In Today's Issue: Rift Between US and Israel Appears to Grow

The following story appeared in the [post_published] issue of The Daily Juice. The text is from the 9th-10th grade version. To access the other grade levels, interactive vocabulary (words in bold), quiz questions, and more, sign up for The Juice.

The relationship between the US and Israel, one of its closest allies, is facing one of its most serious tests. President Joe Biden increased his public pressure on Israeli Prime Minister Benjamin Netanyahu. Biden wants Israel to end the fighting with the Palestinian group Hamas, which the US considers a terrorist organization. 

The White House says Biden told Netanyahu “that he expected a significant de-escalation” on Wednesday. Biden hoped that would be the beginning of a “path to a ceasefire.” Analysts believe the public comment about the conversation between the two leaders indicates Biden is losing patience with Netanyahu. 

Netanyahu responded by saying he appreciated “the support of the American president.” But he vowed to press on with intense airstrikes on Gaza. Hamas is mostly based there.

The current fighting between Israel and Hamas began on May 10. That’s when Hamas began firing hundreds of rockets into Israel. Most of them targeted Jerusalem. The rocket fire followed days of clashes between Israeli police and Palestinian protesters in an area holy to both Jews and Muslims.

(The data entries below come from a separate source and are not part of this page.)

/-- **`L(E, s + 1/2)` as a normalized Euler product of degree `≤ 2` over `ℚ`** (Conrad 2005,
§2 (2.1) and proof of Cor. 5.7; Silverman, *AEC* App. C §16). For an elliptic curve over `ℚ` with
globally minimal equation `W` there is `α : ℕ → Fin 2 → ℂ` with `|α_{p,j}| ≤ 1` such that:
(i) for `Re s > 1`, `∏_{p ≤ x} ∏_j (1 - α_{p,j} p^{-s})⁻¹ → W.LSeries (s + 1/2)` as `x → ∞`;
(ii) for every prime `p`, `∏_j (1 - α_{p,j} p^{-1/2})` is a positive real `t_p` with
`∑_j -log(1 - α_{p,j} p^{-1/2}) = -log t_p`; (iii) `t_p = N_p / p`
(`N_p = W.reductionPointCount p`) for all primes `p` outside a finite set.
[cite: Conrad2005PartialEuler, §2 (2.1) and Cor. 5.7] -/
theorem exists_eulerDatum (W : WeierstrassCurve ℚ) [W.IsElliptic] [W.IsGloballyMinimal] :
    ∃ α : ℕ → Fin 2 → ℂ, IsNormalized α ∧
      (∀ s : ℂ, 1 < s.re →
        Tendsto (fun x : ℝ => partialProduct α s x) atTop (𝓝 (W.LSeries (s + 1 / 2)))) ∧
      ∃ t : ℕ → ℝ, (∀ p : ℕ, p.Prime →
          0 < t p ∧ logEulerFactor α (1 / 2) p = -((Real.log (t p) : ℝ) : ℂ)) ∧
        ∃ S : Finset ℕ, ∀ p : ℕ, p.Prime → p ∉ S → t p = W.reductionPointCount p / p := by
  classical
  -- choose the local data at every prime
  have hdata := fun p : Nat.Primes => exists_local_data W p.2
  choose A B β₁ β₂ hsum hprod hβ₁ hβ₂ hEuler hpos hgoodcase using hdata
  -- the datum: `α_{p,j} = β_{p,j} p^{-1/2}` at primes, `0` elsewhere
  set β : ℕ → Fin 2 → ℂ := fun n j =>
    if hn : n.Prime then (if j = 0 then β₁ ⟨n, hn⟩ else β₂ ⟨n, hn⟩) else 0 with hβ
  set α : ℕ → Fin 2 → ℂ := fun n j => β n j * (n : ℂ) ^ (-(1 / 2 : ℂ)) with hα
  set t : ℕ → ℝ := fun n =>
    if hn : n.Prime then 1 - (A ⟨n, hn⟩ : ℝ) / n + B ⟨n, hn⟩ / (n : ℝ) ^ 2 else 1 with ht
  have hβnorm : ∀ (p : ℕ) (hp : p.Prime) (j : Fin 2), ‖β p j‖ ^ 2 ≤ p := by
    intro p hp j
    simp only [hβ, dif_pos hp]
    fin_cases j
    · simpa using hβ₁ ⟨p, hp⟩
    · simpa using hβ₂ ⟨p, hp⟩
  -- the Euler factor at a prime, in terms of `A, B`
  have hfactor : ∀ (p : ℕ) (hp : p.Prime) (T : ℂ),
      ∏ j, (1 - β p j * T) = 1 - (A ⟨p, hp⟩ : ℂ) * T + (B ⟨p, hp⟩ : ℂ) * T ^ 2 := by
    intro p hp T
    rw [Fin.prod_univ_two]
    simp only [hβ, dif_pos hp, Fin.isValue, if_true, show (1 : Fin 2) ≠ 0 from by decide, if_false]
    have h1 := hsum ⟨p, hp⟩
    have h2 := hprod ⟨p, hp⟩
    linear_combination (-T) * h1 + T ^ 2 * h2
  have hp0 : ∀ {p : ℕ}, p.Prime → (p : ℂ) ≠ 0 := fun hp => Nat.cast_ne_zero.mpr hp.ne_zero
  refine ⟨α, ?_, ?_, t, ?_, ?_⟩
  · -- normalized
    intro p hp j
    simp only [hα]
    rw [norm_mul, norm_natCast_cpow_of_pos hp.pos]
    have hpR : (0 : ℝ) < p := by exact_mod_cast hp.pos
    have hb : ‖β p j‖ ≤ Real.sqrt p := by
      refine Real.le_sqrt_of_sq_le ?_
      exact hβnorm p hp j
    have hhalf : ((-(1 / 2 : ℂ))).re = -(1 / 2 : ℝ) := by simp
    rw [hhalf]
    calc ‖β p j‖ * (p : ℝ) ^ (-(1 / 2 : ℝ)) ≤ Real.sqrt p * (p : ℝ) ^ (-(1 / 2 : ℝ)) := by
          gcongr
      _ = 1 := by
          rw [Real.sqrt_eq_rpow, ← Real.rpow_add hpR]
          norm_num
  · -- the Euler product
    intro s hs
    have hs' : (3 / 2 : ℝ) < (s + 1 / 2).re := by simp; linarith
    set f : ℕ → ℂ := fun n => LSeries.term (fun n => (W.LFunction n : ℂ)) (s + 1 / 2) n with hf
    have hf0 : f 0 = 0 := by simp [hf]
    have hL0 : (fun n => (W.LFunction n : ℂ)) 0 = 0 := by simp
    have hf1 : f 1 = 1 := by
      simp only [hf]
      rw [LSeries.term_def₀ hL0, W.LFunction_apply_one]
      simp
    have hmul : ∀ {m n : ℕ}, Nat.Coprime m n → f (m * n) = f m * f n := by
      intro m n hmn
      simp only [hf]
      rw [LSeries.term_def₀ hL0, LSeries.term_def₀ hL0, LSeries.term_def₀ hL0,
        (isMultiplicative_LFunction W).map_mul_of_coprime hmn, Int.cast_mul, Nat.cast_mul,
        natCast_mul_natCast_cpow]
      ring
    have hsum' : Summable fun n => ‖f n‖ := (W.LSeriesSummable_of_lt_re_holds hs').norm
    have hE := EulerProduct.eulerProduct hf1 hmul hsum' hf0
    -- identify the local factors
    have hloc : ∀ (p : ℕ) (hp : p.Prime),
        ∑' e, f (p ^ e) = ∏ j, (1 - α p j * (p : ℂ) ^ (-s))⁻¹ := by
      intro p hp
      rw [(hEuler ⟨p, hp⟩ (s + 1 / 2) hs').tsum_eq, Finset.prod_inv_distrib]
      congr 1
      have hT : ∀ j, α p j * (p : ℂ) ^ (-s) = β p j * (p : ℂ) ^ (-(s + 1 / 2)) := by
        intro j
        simp only [hα]
        rw [mul_assoc, ← cpow_add _ _ (hp0 hp)]
        ring_nf
      simp_rw [hT]
      rw [hfactor p hp]
    have hE' : Tendsto (fun n : ℕ => ∏ p ∈ Nat.primesBelow n, ∏ j, (1 - α p j * (p : ℂ) ^ (-s))⁻¹)
        atTop (𝓝 (W.LSeries (s + 1 / 2))) := by
      refine hE.congr fun n => ?_
      exact Finset.prod_congr rfl fun p hp => hloc p (Nat.prime_of_mem_primesBelow hp)
    -- pass to the real variable `x`, `primesLE x = primesBelow (⌊x⌋₊ + 1)`
    have hidx : Tendsto (fun x : ℝ => ⌊x⌋₊ + 1) atTop atTop :=
      (tendsto_add_atTop_nat 1).comp (tendsto_nat_floor_atTop (α := ℝ))
    refine (hE'.comp hidx).congr fun x => ?_
    simp only [Function.comp_apply, partialProduct, Nat.primesLE]
  · -- `t_p > 0` and `c_p(1/2) = -log t_p`
    intro p hp
    have htp : t p = 1 - (A ⟨p, hp⟩ : ℝ) / p + B ⟨p, hp⟩ / (p : ℝ) ^ 2 := by simp [ht, dif_pos hp]
    have hpos' : 0 < t p := by rw [htp]; exact hpos ⟨p, hp⟩
    refine ⟨hpos', ?_⟩
    -- `∏_j (1 - α_{p,j} p^{-1/2}) = t_p`
    have hprodt : ∏ j, (1 - α p j * (p : ℂ) ^ (-(1 / 2 : ℂ))) = (t p : ℂ) := by
      have hT : ∀ j, α p j * (p : ℂ) ^ (-(1 / 2 : ℂ)) = β p j * (p : ℂ) ^ (-1 : ℂ) := by
        intro j
        simp only [hα]
        rw [mul_assoc, ← cpow_add _ _ (hp0 hp)]
        norm_num
      simp_rw [hT]
      rw [hfactor p hp, htp, cpow_neg_one]
      push_cast
      field_simp
    -- the imaginary part of `c_p(1/2)` is small, so `c_p(1/2) = log (exp c_p(1/2)) = log (1/t_p)`
    have hne : ∀ j, α p j * (p : ℂ) ^ (-(1 / 2 : ℂ)) ≠ 1 := by
      intro j h1
      have := norm_mul_cpow_neg_lt_one (d := 2) (α := α) ?_ hp j (s := 1 / 2) (by norm_num)
      · rw [h1, norm_one] at this; exact lt_irrefl _ this
      · intro q hq i
        -- normalization, as above
        simp only [hα]
        rw [norm_mul, norm_natCast_cpow_of_pos hq.pos]
        have hqR : (0 : ℝ) < q := by exact_mod_cast hq.pos
        have hb : ‖β q i‖ ≤ Real.sqrt q := Real.le_sqrt_of_sq_le (hβnorm q hq i)
        have hhalf : ((-(1 / 2 : ℂ))).re = -(1 / 2 : ℝ) := by simp
        rw [hhalf]
        calc ‖β q i‖ * (q : ℝ) ^ (-(1 / 2 : ℝ)) ≤ Real.sqrt q * (q : ℝ) ^ (-(1 / 2 : ℝ)) := by
              gcongr
          _ = 1 := by rw [Real.sqrt_eq_rpow, ← Real.rpow_add hqR]; norm_num
    have hexp : exp (logEulerFactor α (1 / 2) p) = (t p : ℂ)⁻¹ := by
      rw [exp_logEulerFactor α hne, ← hprodt, Finset.prod_inv_distrib]
    have him : |(logEulerFactor α (1 / 2) p).im| < Real.pi := by
      rw [logEulerFactor, Fin.sum_univ_two]
      have harg : ∀ j, |(-log (1 - α p j * (p : ℂ) ^ (-(1 / 2 : ℂ)))).im| < Real.pi / 2 := by
        intro j
        rw [neg_im, abs_neg, log_im, Complex.abs_arg_lt_pi_div_two_iff]
        left
        rw [sub_re, one_re, sub_pos]
        refine lt_of_le_of_lt (re_le_norm _) ?_
        have := norm_mul_cpow_neg_lt_one (d := 2) (α := α) ?_ hp j (s := 1 / 2) (by norm_num)
        · exact this
        · intro q hq i
          simp only [hα]
          rw [norm_mul, norm_natCast_cpow_of_pos hq.pos]
          have hqR : (0 : ℝ) < q := by exact_mod_cast hq.pos
          have hb : ‖β q i‖ ≤ Real.sqrt q := Real.le_sqrt_of_sq_le (hβnorm q hq i)
          have hhalf : ((-(1 / 2 : ℂ))).re = -(1 / 2 : ℝ) := by simp
          rw [hhalf]
          calc ‖β q i‖ * (q : ℝ) ^ (-(1 / 2 : ℝ)) ≤ Real.sqrt q * (q : ℝ) ^ (-(1 / 2 : ℝ)) := by
                gcongr
            _ = 1 := by rw [Real.sqrt_eq_rpow, ← Real.rpow_add hqR]; norm_num
      rw [add_im]
      have h0 := harg 0
      have h1 := harg 1
      have := abs_add_le (-log (1 - α p 0 * (p : ℂ) ^ (-(1 / 2 : ℂ)))).im
        (-log (1 - α p 1 * (p : ℂ) ^ (-(1 / 2 : ℂ)))).im
      linarith
    have hlog : logEulerFactor α (1 / 2) p = log (exp (logEulerFactor α (1 / 2) p)) := by
      rw [log_exp]
      · linarith [(abs_lt.mp him).1]
      · linarith [(abs_lt.mp him).2]
    rw [hlog, hexp, ← ofReal_inv, ← ofReal_log (inv_nonneg.mpr hpos'.le), Real.log_inv]
    push_cast
    ring
  · -- `t_p = N_p / p` outside the bad primes
    obtain ⟨S₀, hS₀⟩ : ∃ S₀ : Finset (HeightOneSpectrum (𝓞 ℚ)),
        ∀ v, ¬ W.HasGoodReductionAt v → v ∈ S₀ := by
      have hfin : (W.badPlaces (𝓞 ℚ)).Finite := W.finite_badPlaces_holds (𝓞 ℚ)
      exact ⟨hfin.toFinset, fun v hv => hfin.mem_toFinset.mpr hv⟩
    refine ⟨S₀.image fun v => (primesEquiv v : ℕ), fun p hp hpS => ?_⟩
    have hgood : W.HasGoodReductionAt ((primesEquiv (R := 𝓞 ℚ)).symm ⟨p, hp⟩) := by
      by_contra hbad
      apply hpS
      refine Finset.mem_image.mpr ⟨_, hS₀ _ hbad, ?_⟩
      rw [Equiv.apply_symm_apply]
    have htp : t p = 1 - (A ⟨p, hp⟩ : ℝ) / p + B ⟨p, hp⟩ / (p : ℝ) ^ 2 := by simp [ht, dif_pos hp]
    rw [htp]
    exact hgoodcase ⟨p, hp⟩ hgood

Those clashes, together with protests over the threatened eviction of some Palestinian families in East Jerusalem, inflamed the tensions.

Israel responded by bombarding Gaza. Its airstrikes have damaged or destroyed hundreds of buildings. At least 12 Israelis and 227 Palestinians have reportedly died in the conflict.  

Also on Wednesday, officials confirmed several rockets had been fired from Lebanon into Israel. That risks the possibility of the conflict expanding into a dangerous regional war.

🍊 Extra Juice: A Never-Ending Struggle Over the Holy Land

What is Israel?

It is a country in the Middle East along the Mediterranean Sea that is regarded by Christians, Muslims, and Jews as a holy land. Israel, the world’s only Jewish State, has a population of roughly 9 million and is relatively small, about the size of New Jersey. 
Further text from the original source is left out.